Why choose this research degree?

  • Make an original and significant contribution to knowledge in economics
  • Gain a deep understanding of modern economic theory, econometrics and applied economic analysis
  • Produce a high quality thesis under the supervision of our academics
  • Access the very latest business research and learn from the high profile academics
  • Be part of the UNSW Business School’s vibrant, globally recognised research community
  • Opportunity to be published in a leading international journal

Who is this degree for?

  • Graduates with excellent results in their undergraduate (honours) degree
  • Postgraduates with excellent results in their Masters by research degree 

Job and career prospects

  • Academic and research positions in Australia or overseas
  • Economics research and analysis roles
  • Research intensive positions in the public sector

The Doctor of Philosophy (PhD) in Economics consists of four core courses, three elective courses and a thesis. Courses are aimed at equipping students with the necessary knowledge to produce high quality economic research and bring students to the research frontier. After completing the core curriculum in the first semester, students must choose at least 3 specialised field courses in their second semester.

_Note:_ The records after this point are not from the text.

import Literature.Analysis.FluidPDE.OnsagerBDSVBiotSavart
import Literature.Analysis.FluidPDE.Antidivergence
import HarnessLib

/-!
# The BDSV gluing stage: the potential-theory inputs of §4.4 (named facts)

Buckmaster–De Lellis–Székelyhidi–Vicol (BDSV), *Onsager's conjecture for admissible weak
solutions*, CPAM 72 (2019) = arXiv:1701.08678, estimate the glued Reynolds stress
`R̊̄_q = ∂ₜχᵢ ℛ(vᵢ - vᵢ₊₁) - χᵢ(1-χᵢ)(vᵢ - vᵢ₊₁) ⊗̊ (vᵢ - vᵢ₊₁)` (§4.2) in Prop. 4.3 by writing
`vᵢ - vᵢ₊₁ = curl (zᵢ - zᵢ₊₁)`, "Note that `ℛ curl` is a zero-order operator" (proof of Prop. 4.3,
§4.4), and invoking two results of their appendices:

* **App. C, Prop. C.1** ("Fix `α ∈ (0,1)`. Periodic Calderón–Zygmund operators are bounded on the
  space of zero mean `T³`-periodic `C^α` functions", quoted from Calderón–Zygmund 1954), used
  through the remark of §3.2 (proof of Prop. 3.3): "recall that `∂ᵢ∂ⱼ(-Δ)⁻¹` is given by
  `⅓ δᵢⱼ +` a Calderón–Zygmund operator";
* **App. D, Prop. D.1** (a variant of Constantin 2015, Lemma 1): for `α ∈ (0,1)`, `N ≥ 0`, a
  Calderón–Zygmund operator `T_K` and a vector field `b ∈ C^{N+1,α}(T³)`,
  `‖[T_K, b·∇] f‖_{N+α} ≲ ‖b‖_{1+α} ‖f‖_{N+α} + ‖b‖_{N+1+α} ‖f‖_α` for `f ∈ C^{N+α}(T³)`, the
  implicit constant depending on `α, N, K`.

Neither Mathlib nor `Literature` has Calderón–Zygmund or Schauder theory in Hölder spaces (searched
`Calderon|Schauder|rieszTransform|HolderWith.*invLaplacian`: only `L^p` facts and the CET mollifier
commutator `TorusCommutatorEstimate`). This file

* names the concrete zero-order operators through which both results enter §§3–4: the
  **second Riesz transforms** `∂ᵢ∂ⱼΔ⁻¹` of the flat torus (`BDSV.rieszHessian i j f`, with the
  accepted mean-zero inverse Laplacian `Torus.invLaplacian`), proves their elementary calculus
  (smoothness, symmetry in `i, j`, linearity, `∑ᵢ ∂ᵢ∂ᵢΔ⁻¹ f = f - ∫ f`, coordinates) and the
  identity behind "ℛ curl is a zero-order operator":
  `(ℛ curl z)ᵢⱼ = (curl ∂ᵢΔ⁻¹z)ⱼ + (curl ∂ⱼΔ⁻¹z)ᵢ` (`BDSV.antidivergence_curl`, with the accepted
  De Lellis–Székelyhidi antidivergence `Torus.antidivergence`), each entry of `curl ∂ᵢΔ⁻¹z` being a
  difference of two second Riesz transforms of components of `z` (`BDSV.curl_partialDeriv_invLaplacian_apply`);
* transcribes Prop. C.1 (for these operators) and Prop. D.1 (for these operators) as **named
  facts** (`def … : Prop`, D-0014): `BDSV.holderCZBound`, `BDSV.commutatorCZBound`, with the
  accepted norms `Torus.eContDiffHolderNorm N α` (`∑_{j≤N} ‖Dʲ·‖_∞ + [D^N·]_α` of the periodic
  lift, App. A) and the accepted `Torus.convect b f = (b·∇)f`.

These are the two analytic inputs of the discharge of `BDSV.gluedTripleEstimates`
(`OnsagerBDSVGluing.lean`) that lie outside the paper; the same operators carry Prop. C.1 into
§3.2 (`∇(p_ℓ - pᵢ)` through `∂ᵢ∂ⱼΔ⁻¹ div div`) and §3.3 ("`∇ℬ` is a bounded operator on Hölder
spaces", `∇ℬ = -∇Δ⁻¹ curl`).

## Design choices

* Prop. C.1 is transcribed for smooth `f` without the zero-mean proviso: `Δ⁻¹` annihilates
  constants, so `∂ᵢ∂ⱼΔ⁻¹ f = ∂ᵢ∂ⱼΔ⁻¹ (f - ∫f)` and `‖f - ∫f‖_{C^{0,α}} ≤ 2‖f‖_{C^{0,α}}`; the printed
  statement for zero-mean `C^α` functions thus gives the transcribed one (constant doubled), and
  smooth functions are the only arguments in BDSV §§3–4.
* Prop. D.1 is transcribed verbatim (all `N`, tame right-hand side) for `T_K ↦ ∂ᵢ∂ⱼΔ⁻¹`; the
  local part `⅓δᵢⱼ` of `∂ᵢ∂ⱼ(-Δ)⁻¹` commutes with `b·∇` up to the constant `∫ (b·∇)f`, whose norm
  is within the right-hand side, so the printed statement covers these operators. No
  divergence-free assumption on `b` (none is printed).
* Constants are `ℝ≥0` (coerced into `ℝ≥0∞`, where the accepted norms live); exponents `α` are
  `ℝ≥0` with `0 < α < 1` as printed.

## References

* T. Buckmaster, C. De Lellis, L. Székelyhidi Jr., V. Vicol, *Onsager's conjecture for admissible
  weak solutions*, Comm. Pure Appl. Math. 72 (2019) 229–274 = arXiv:1701.08678: §3.2 (proof of
  Prop. 3.3: `∂ᵢ∂ⱼ(-Δ)⁻¹ = ⅓δᵢⱼ + CZ`), §4.2 (4.4) (`ℛ`), §4.4 (proof of Prop. 4.3), App. C
  Prop. C.1, App. D Prop. D.1.
* A. P. Calderón, A. Zygmund, *Singular integrals and periodic functions*, Studia Math. 14 (1954)
  249–271 (the reference `[CaZy1954]` of Prop. C.1).
* P. Constantin, *Lagrangian–Eulerian methods for uniqueness in hydrodynamic systems*, Adv. Math.
  278 (2015) 67–102, Lemma 1 (the reference `[Co2015]` of Prop. D.1).
-/

noncomputable section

Once PhD students complete satisfactorily the required coursework, they work full-time in research to produce a doctoral dissertation under the supervision of a faculty advisor.


The following courses are completed in the first year of study.

Study four compulsory core courses

ECON6001 Microeconomic Analysis

The first part of the course deals with individual decision making and basic game theory. Fundamental topics covered include utility maximisation, expenditure minimisation, duality, welfare changes, and decision making under uncertainty. Producer theory and market equilibrium may also be discussed, along with an introduction to basic game theory which is an essential tool to analyse strategic behaviour.

The second part of the course builds on the first by exploring economic environment with asymmetric information (asymmetric information, signalling and screening), as well as other topics in contract theory such as principal-agent problems and incomplete contracts.

ECON6002 Macroeconomic Analysis

Advanced analysis of macroeconomic issues.

Topics include:

The structure of macroeconomic models, growth theory and capital accumulation, the structure of short run classical and Keynesian models, equilibrium and disequilibrium models of the business cycle, open economy models, fiscal policy and deficits,.monetary policy and stabilisation theory.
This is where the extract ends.